Henri Michaux, Misérable miracle, in : Oeuvres complètes II, Paris, Gallimard, 2001.

Daumal n’aura écrit qu’un texte sur son expérience fondamentale et il ne l’aura fait qu’au terme de son parcours, littéraire autant que spirituel [7]. Michaux, au contraire – et en cela réside aussi la valeur de son témoignage – publie presque immédiatement les résultats de ses expériences, aussi misérables soient-elles au début. Ainsi nous est-il permis d’assister à toute l’évolution de sa pensée, depuis les premières notes tracées dans la surprise et l’effroi des visions inaugurales, jusqu’à la synthèse et l’interprétation dernière qu’il en donnera dans les Addenda.
À l’école de la mescaline, Michaux se montre dès le début un élève consciencieux. Il entend rendre compte de ses expériences de la façon la plus exacte, comme un naturaliste ou un cartographe le ferait au retour d’une expédition menée en quelque terra incognita. Il utilise pour ce faire toutes les ressources de ses deux mains (selon l’expression d’Yves Peyré) : le dessin et l’écriture. Le dossier mescalinien se compose d’abord des notes que Michaux prend sur le vif :

Paulhan et Boissonnas témoigneront tous les deux de l’extraordinaire capacité de Michaux à prendre des notes sous mescaline : « M. à demi étendu sur son divan écrivait, écrivait et cette main aisée dans la presque obscurité me paraissait une sorte de longue griffe blanche désincarnée. » Boissonnas ajoute, en 1977 : « Il m’a été donné de voir les dessins du poète naître de sa main, comme irréelle, qui traçait, on aurait dit sans intermédiaire, des signes traduisant le rythme, la pulsation de la vie intérieure. » Paulhan, lui, reconnaît dans son « Petit rapport sur une expérience » son étonnement devant « la rapidité avec laquelle sitôt allongé il prenait des notes et encore des notes, s’arrêtant à peine un instant pour ramener le voile sur sa figure ou l’en écarter au contraire ». Il lui demande alors : « Mais est-ce que tu écris par devoir ? Est-ce que tu avais décidé d’écrire ? La réponse a été, à peu près, qu’il n’attendait pas la moindre révélation de ce qu’il écrivait, mais – écrivant à grande vitesse – de la direction de la forme des lignes et de leur dessin (qui se trouverait composer en quelque sorte un nouvel alphabet). » Dans les deux cas, il est clair que Michaux ne prend pas tant des notes qu’il ne confie au tracé le rôle de sismographe des secousses du dedans.

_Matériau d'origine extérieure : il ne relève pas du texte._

import Literature.Combinatorics.Enumerative.DurfeeSquareIdentity
import Literature.Combinatorics.Enumerative.PartitionGeneratingFunctionAnalytic
import Mathlib.Analysis.Normed.Ring.InfiniteSum
import Mathlib.Topology.Algebra.InfiniteSum.Real

/-!
# Euler's Durfee-square identity at a point (Hardy–Wright Theorem 351, `|x| < 1`)

Hardy–Wright, *An Introduction to the Theory of Numbers*, §19.7, Theorem 351:

> `1/((1−x)(1−x²)(1−x³)…) = 1 + x/(1−x)² + x⁴/((1−x)²(1−x²)²) + x⁹/((1−x)²(1−x²)²(1−x³)²) + …`

(the Durfee square of side `i` accounts for `x^{i²}`, the two tails for the squared denominators;
«And hence the total number of partitions of `n` is the coefficient of `xⁿ` in the expansion» of the
right-hand side). As everywhere in Chapter XIX the identity is meant for `|x| < 1` (§19.3).

The tree proves Theorem 351 for formal power series (`DurfeeSquareIdentity`: `hasSum_durfee`,
`hasSum_durfee_card_partition`, and the coefficient form `card_partition_eq_sum_coeff`). Here it is
deduced **at a point** `x` of a complete normed field with `‖x‖ < 1`, as for the Rogers–Ramanujan
identities:

* the coefficient identity `p(n) = Σ_{i² ≤ n} Σ_{a+b = n−i²} p(a ∣ parts ≤ i) p(b ∣ parts ≤ i)`
  (`card_partition_eq_sum_sum_card_restricted`, from the tree's coefficient form);
* `x^{i²}/((1−x)²⋯(1−xⁱ)²) = Σ_n a_i(n) xⁿ` with these coefficients, by the Cauchy product of two
  copies of (19.3.2) at a point (`PartitionGeneratingFunctionAnalytic`);
* the absolutely convergent double series summed both ways (`HasSum.prod_fiberwise`).

## Main statements (`‖x‖ < 1`)

* `card_partition_eq_sum_sum_card_restricted` — the coefficient identity;
* `hasSum_sq_mul_prod_inv_sq_tsum` — `Σ_i x^{i²} (∏_{k<i} (1 − x^{k+1})⁻¹)² = Σ_n p(n) xⁿ`;
* `hasSum_durfee` — **Theorem 351 at a point**:
  `Σ_i x^{i²} (∏_{k<i} (1 − x^{k+1})⁻¹)² = ∏_k (1 − x^{k+1})⁻¹`, and `tsum_durfee_eq_tprod`.

## References
* [HardyWright2008] G. H. Hardy, E. M. Wright, *An Introduction to the Theory of Numbers*, 6th ed.
  (OUP 2008), §19.7 Theorem 351; §19.3.
* [AndrewsEriksson2004] G. E. Andrews, K. Eriksson, *Integer Partitions*, §8.1 (8.2) (the formal
  proof in the tree).
-/

noncomputable section

open Finset Filter Topology PowerSeries Nat.Partition
open Literature.Combinatorics.Enumerative.PartitionGenFunAnalytic
open Literature.Combinatorics.Enumerative.DurfeeSquare

namespace Literature.Combinatorics.Enumerative.DurfeeSquareAnalytic

/-! ### §1. The coefficient identity behind Theorem 351 -/

section Coefficients

open PowerSeries.WithPiTopology

/-- `∏_{t<i} Σ_j X^{(t+1)j} = Σ_n p(n ∣ parts ≤ i) Xⁿ` in `ℝ⟦X⟧`. [folklore] -/
private theorem prod_geom_eq_mk (i : ℕ) :
    ∏ t ∈ range i, ∑' j, (X : ℝ⟦X⟧) ^ ((t + 1) * j) =
      PowerSeries.mk fun n ↦ (#(restricted n (· ≤ i)) : ℝ) := by
  rw [Nat.Partition.powerSeriesMk_card_restricted_eq_tprod ℝ (· ≤ i),
    tprod_eq_prod (s := range i) (fun t ht ↦ by
      rw [mem_range, not_lt] at ht; rw [if_neg (by simpa using ht)])]
  exact prod_congr rfl fun t ht ↦ by rw [mem_range] at ht; rw [if_pos (by simpa using ht)]

/-- The coefficient of `xⁿ` in `x^{i²} (∏_{t<i} Σ_j x^{(t+1)j})²`:
`Σ_{a+b = n−i²} p(a ∣ parts ≤ i) p(b ∣ parts ≤ i)` (`0` if `n < i²`). [folklore] -/
private theorem coeff_term (i n : ℕ) :
    coeff n ((X : ℝ⟦X⟧) ^ (i * i) * ∏ t ∈ range i, (∑' j, (X : ℝ⟦X⟧) ^ ((t + 1) * j)) ^ 2) =
      if i * i ≤ n then ((∑ p ∈ antidiagonal (n - i * i),
        #(restricted p.1 (· ≤ i)) * #(restricted p.2 (· ≤ i)) : ℕ) : ℝ) else 0 := by
  rw [prod_pow, prod_geom_eq_mk, coeff_X_pow_mul']
  split_ifs with h
  · rw [sq, coeff_mul]
    push_cast
    simp only [coeff_mk]
  · rfl

/-- **The coefficient identity of Theorem 351** («the total number of partitions of `n` is the
coefficient of `xⁿ`» in the Durfee expansion): `p(n) = Σ_{i² ≤ n} Σ_{a+b = n−i²} p(a ∣ ≤ i) p(b ∣ ≤ i)`.
[cite: HardyWright2008, §19.7 Thm 351] -/
theorem card_partition_eq_sum_sum_card_restricted (n : ℕ) :
    Fintype.card n.Partition = ∑ i ∈ range (n + 1), (if i * i ≤ n then
      ∑ p ∈ antidiagonal (n - i * i), #(restricted p.1 (· ≤ i)) * #(restricted p.2 (· ≤ i)) else 0) := by
  have h := card_partition_eq_sum_coeff ℝ n
  simp only [coeff_term] at h
  exact_mod_cast h

end Coefficients

/-! ### §2. The terms `x^{i²}/((1−x)²⋯(1−xⁱ)²)` as power series in `x` -/

section Analytic

variable {𝕜 : Type*} [NormedField 𝕜] [CompleteSpace 𝕜]

/-- `x^{i²}/((1−x)²(1−x²)²⋯(1−xⁱ)²) = Σ_n a_i(n) xⁿ` for `‖x‖ < 1`, with
`a_i(n) = Σ_{a+b = n−i²} p(a ∣ parts ≤ i) p(b ∣ parts ≤ i)` — the Cauchy square of (19.3.2) at a point,
shifted by `i²`. [cite: HardyWright2008, §19.7 Thm 351] -/
theorem hasSum_term {x : 𝕜} (hx : ‖x‖ < 1) (i : ℕ) :
    HasSum (fun n ↦ (if i * i ≤ n then ((∑ p ∈ antidiagonal (n - i * i),
        #(restricted p.1 (· ≤ i)) * #(restricted p.2 (· ≤ i)) : ℕ) : 𝕜) else 0) * x ^ n)
      (x ^ (i * i) * (∏ k ∈ range i, (1 - x ^ (k + 1))⁻¹) ^ 2) := by
  -- the series `Σ_n p(n ∣ ≤ i) xⁿ` and its Cauchy square
  set f : ℕ → 𝕜 := fun n ↦ (#(restricted n (· ≤ i)) : 𝕜) * x ^ n with hf
  have hfs : HasSum f (∏ k ∈ range i, (1 - x ^ (k + 1))⁻¹) := hasSum_card_restricted_le_mul_pow hx i
  have hfn : Summable fun n ↦ ‖f n‖ := by
    refine Summable.of_nonneg_of_le (fun n ↦ norm_nonneg _) (fun n ↦ ?_)
      (summable_card_partition_mul_pow_real (norm_nonneg x) hx)
    rw [hf, norm_mul, norm_pow]
    have h1 : ‖(#(restricted n (· ≤ i)) : 𝕜)‖ ≤ #(restricted n (· ≤ i)) := by
      simpa using Nat.norm_cast_le (α := 𝕜) (#(restricted n (· ≤ i)))
    exact mul_le_mul_of_nonneg_right
      (h1.trans (by exact_mod_cast card_restricted_le_card_univ (· ≤ i) n)) (pow_nonneg (norm_nonneg x) n)
  have hsq : HasSum (fun n ↦ ∑ p ∈ antidiagonal n, f p.1 * f p.2)
      ((∏ k ∈ range i, (1 - x ^ (k + 1))⁻¹) ^ 2) := by
    have hs : Summable fun n ↦ ∑ p ∈ antidiagonal n, f p.1 * f p.2 :=
      (summable_norm_sum_mul_antidiagonal_of_summable_norm hfn hfn).of_norm
    have ht := tsum_mul_tsum_eq_tsum_sum_antidiagonal_of_summable_norm hfn hfn
    rw [hfs.tsum_eq, ← sq] at ht
    rw [ht]
    exact hs.hasSum
  -- the antidiagonal sums are `(Σ_{a+b=n} p(a)p(b)) xⁿ`
  have hanti : ∀ n, ∑ p ∈ antidiagonal n, f p.1 * f p.2 =
      ((∑ p ∈ antidiagonal n, #(restricted p.1 (· ≤ i)) * #(restricted p.2 (· ≤ i)) : ℕ) : 𝕜) * x ^ n := by
    intro n
    push_cast
    rw [sum_mul]
    refine sum_congr rfl fun p hp ↦ ?_
    rw [hf]
    dsimp only
    rw [← mem_antidiagonal.mp hp, pow_add]
    ring
  simp_rw [hanti] at hsq
  -- shift by `i²`
  have h := hsq.mul_left (x ^ (i * i))
  have hinj : Function.Injective fun n : ℕ ↦ n + i * i := add_left_injective _
  have hcomp : ((fun n ↦ (if i * i ≤ n then ((∑ p ∈ antidiagonal (n - i * i),
        #(restricted p.1 (· ≤ i)) * #(restricted p.2 (· ≤ i)) : ℕ) : 𝕜) else 0) * x ^ n) ∘
        fun n : ℕ ↦ n + i * i) =
      fun n ↦ x ^ (i * i) * (((∑ p ∈ antidiagonal n,
        #(restricted p.1 (· ≤ i)) * #(restricted p.2 (· ≤ i)) : ℕ) : 𝕜) * x ^ n) := by
    funext n
    have hn : n + i * i - i * i = n := Nat.add_sub_cancel _ _
    simp only [Function.comp_apply, le_add_iff_nonneg_left, zero_le, if_true, pow_add]
    rw [hn]
    ring
  have h0 : ∀ n ∉ Set.range (fun n : ℕ ↦ n + i * i),
      (if i * i ≤ n then ((∑ p ∈ antidiagonal (n - i * i),
        #(restricted p.1 (· ≤ i)) * #(restricted p.2 (· ≤ i)) : ℕ) : 𝕜) else 0) * x ^ n = 0 := by
    intro n hn
    rw [if_neg, zero_mul]
    intro hin
    exact hn ⟨n - i * i, show n - i * i + i * i = n by omega⟩
  rw [← hinj.hasSum_iff h0, hcomp]
  exact h

/-- Summing a double series by rows and by columns: if `Σ_{s ≤ n} a(s, n) = b(n)`, `a(s, n) = 0` for
`n < s`, `Σ_n b(n)|x|ⁿ < ∞`, and `T(s) = Σ_n a(s, n) xⁿ`, then `Σ_s T(s) = Σ_n b(n) xⁿ`. [folklore] -/
private theorem hasSum_of_coeff_identity {a : ℕ → ℕ → ℕ} {b : ℕ → ℕ} {T : ℕ → 𝕜} {x : 𝕜}
    (hfin : ∀ s n, n < s → a s n = 0) (hcoeff : ∀ n, ∑ s ∈ range (n + 1), a s n = b n)
    (hb : Summable fun n ↦ (b n : ℝ) * ‖x‖ ^ n)
    (hT : ∀ s, HasSum (fun n ↦ (a s n : 𝕜) * x ^ n) (T s)) :
    HasSum T (∑' n, (b n : 𝕜) * x ^ n) := by
  set G : ℕ × ℕ → 𝕜 := fun p ↦ (a p.2 p.1 : 𝕜) * x ^ p.1 with hG
  have hGnorm : Summable fun p : ℕ × ℕ ↦ (a p.2 p.1 : ℝ) * ‖x‖ ^ p.1 := by
    refine (summable_prod_of_nonneg fun p ↦ by positivity).mpr ⟨fun n ↦ ?_, ?_⟩
    · exact summable_of_ne_finset_zero (s := range (n + 1)) fun s hs ↦ by
        rw [mem_range, not_lt] at hs
        simp [hfin s n (by omega)]
    · refine hb.congr fun n ↦ ?_
      rw [tsum_eq_sum (s := range (n + 1)) fun s hs ↦ by
        rw [mem_range, not_lt] at hs
        simp [hfin s n (by omega)]]
      show ((b n : ℝ)) * ‖x‖ ^ n = ∑ s ∈ range (n + 1), (a s n : ℝ) * ‖x‖ ^ n
      rw [← sum_mul, ← Nat.cast_sum, hcoeff n]
  have hGsum : Summable G := .of_norm_bounded hGnorm fun p ↦ by
    rw [hG, norm_mul, norm_pow]
    have ha : ‖(a p.2 p.1 : 𝕜)‖ ≤ a p.2 p.1 := by simpa using Nat.norm_cast_le (α := 𝕜) (a p.2 p.1)
    exact mul_le_mul_of_nonneg_right ha (pow_nonneg (norm_nonneg x) _)
  have hrow : HasSum (fun n ↦ (b n : 𝕜) * x ^ n) (∑' p, G p) := by
    refine hGsum.hasSum.prod_fiberwise fun n ↦ ?_
    have hfin' : HasSum (fun s ↦ (a s n : 𝕜) * x ^ n) (∑ s ∈ range (n + 1), (a s n : 𝕜) * x ^ n) :=
      hasSum_sum_of_ne_finset_zero fun s hs ↦ by
        rw [mem_range, not_lt] at hs
        simp [hfin s n (by omega)]
    rw [← sum_mul, ← Nat.cast_sum, hcoeff n] at hfin'
    exact hfin'
  rw [hrow.tsum_eq]
  have hGsum' : Summable (G ∘ (Equiv.prodComm ℕ ℕ)) := (Equiv.prodComm ℕ ℕ).summable_iff.mpr hGsum
  have h2 : HasSum T (∑' p, (G ∘ (Equiv.prodComm ℕ ℕ)) p) :=
    hGsum'.hasSum.prod_fiberwise fun s ↦ by simpa [hG] using hT s
  have h3 : ∑' p, (G ∘ ⇑(Equiv.prodComm ℕ ℕ)) p = ∑' p, G p := (Equiv.prodComm ℕ ℕ).tsum_eq G
  rw [h3] at h2
  exact h2

/-- **Theorem 351 at a point, series form**: for `‖x‖ < 1`,
`Σ_i x^{i²}/((1−x)²⋯(1−xⁱ)²) = Σ_n p(n) xⁿ`. [cite: HardyWright2008, §19.7 Thm 351] -/
theorem hasSum_sq_mul_prod_inv_sq_tsum {x : 𝕜} (hx : ‖x‖ < 1) :
    HasSum (fun i ↦ x ^ (i * i) * (∏ k ∈ range i, (1 - x ^ (k + 1))⁻¹) ^ 2)
      (∑' n, (Fintype.card (Nat.Partition n) : 𝕜) * x ^ n) := by
  have hb : Summable fun n ↦ ((Fintype.card (Nat.Partition n) : ℕ) : ℝ) * ‖x‖ ^ n :=
    summable_card_partition_mul_pow_real (norm_nonneg x) hx
  refine hasSum_of_coeff_identity (a := fun i n ↦ if i * i ≤ n then
      ∑ p ∈ antidiagonal (n - i * i), #(restricted p.1 (· ≤ i)) * #(restricted p.2 (· ≤ i)) else 0)
    (fun i n hni ↦ ?_) (fun n ↦ (card_partition_eq_sum_sum_card_restricted n).symm) hb fun i ↦ ?_
  · have := Nat.le_mul_self i
    rw [if_neg (by nlinarith)]
  · simpa [Nat.cast_ite] using hasSum_term hx i

/-- **Hardy–Wright Theorem 351 (Euler) at a point**: for `‖x‖ < 1`,
`1/((1−x)(1−x²)(1−x³)…) = 1 + x/(1−x)² + x⁴/((1−x)²(1−x²)²) + x⁹/((1−x)²(1−x²)²(1−x³)²) + …`, the
quotients read as `x^{i²} (∏_{k<i} (1 − x^{k+1})⁻¹)²`. [cite: HardyWright2008, §19.7 Thm 351] -/
theorem hasSum_durfee {x : 𝕜} (hx : ‖x‖ < 1) :
    HasSum (fun i ↦ x ^ (i * i) * (∏ k ∈ range i, (1 - x ^ (k + 1))⁻¹) ^ 2)
      (∏' k, ((1 : 𝕜) - x ^ (k + 1))⁻¹) := by
  rw [← tsum_card_partition_mul_pow_eq_tprod hx]
  exact hasSum_sq_mul_prod_inv_sq_tsum hx

/-- **Theorem 351** as an equation, `‖x‖ < 1`. [cite: HardyWright2008, §19.7 Thm 351] -/
theorem tsum_durfee_eq_tprod {x : 𝕜} (hx : ‖x‖ < 1) :
    ∑' i, x ^ (i * i) * (∏ k ∈ range i, (1 - x ^ (k + 1))⁻¹) ^ 2 = ∏' k, ((1 : 𝕜) - x ^ (k + 1))⁻¹ :=
  (hasSum_durfee hx).tsum_eq

end Analytic

end Literature.Combinatorics.Enumerative.DurfeeSquareAnalytic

Cité par Muriel Pic dans la préface à Mescaline 55, Paris, C. Paulhan, 2014.

Dans le ravage intérieur que provoque la mescaline, l’écriture n’est plus le maniement savant des mots mais la trace immédiate des effets de la drogue sur le poète. Une écriture plus sensible que lisible comme Michaux l’explique dans l’avant-propos de Misérable miracle :

          Dans la seule scription des trente-deux pages reproduites ici sur les cent cinquante écrites en pleine perturbation intérieure, ceux qui savent lire une écriture en apprendront déjà plus que par n’importe quelle description. (…)          Lancées vivement, en saccades, dans et en travers de la page, les phrases interrompues, aux syllabes volantes, effilochées, tiraillées, fonçaient, tombaient, mouraient. Leurs loques revivaient, repartaient, filaient, éclataient à nouveau. Leurs lettres s’achevaient en fumées ou disparaissaient en zigzags. Les suivantes, discontinues pareillement, continuaient de même leur récit troublé, oiseaux en plein drame auxquels des ciseaux invisibles coupaient les ailes au vol.

Ecriture mescalinienne 2

Henri Michaux, Écriture mescalinienne

Seul chez lui, tout volet clos, le visage recouvert d’un drap, Michaux ne s’intéresse guère aux hallucinations extérieures provoquées par la mescaline. Son regard est entièrement tourné vers l’intérieur, braqué sur les apparitions mentales de la mescaline qu’il tente a posteriori de reproduire par ses dessins :

Dessin mescalinien

Henri Michaux, Dessin mescalinien

Trois semaines après une prise décisive de mescaline, Michaux parle encore de ce sillon qui le poursuit, comme derrière le regard :

          Conscient, seul le sillon était là, le sillon de la fracture, net comme au premier jour. (…) Ce fossé qui m’était apparu si souverainement, si constant des heures durant, et d’une existence que j’eusse jurée plus évidente que la mienne, aurait-il été un signe que la macaque Mescaline à travers sa sotte imagerie était arrivée à me donner ?          Peut-être aussi était-ce seulement une simple « comparaison ». Un mot-réflexion comme « je suis plus ouvert » qui me serait venu à l’esprit, et dont elle intarissablement avait fait des images et un film.          Mais pourquoi n’en bougeait-elle pas, revenant malgré mes réflexions différentes, à cette représentation ou à un équivalent ?          Et maintenant après plus de vingt jours, que je sois couché, assis ou marchant, le sillon est là me traversant en ma tête, sans du tout s’occuper du cerveau et du diencéphale et de la matière grise qui doivent pourtant y être, il me fend d’un bout à l’autre me joignant à l’infini, par un chemin infini, champ de forces étrangement lié… lié à quoi ?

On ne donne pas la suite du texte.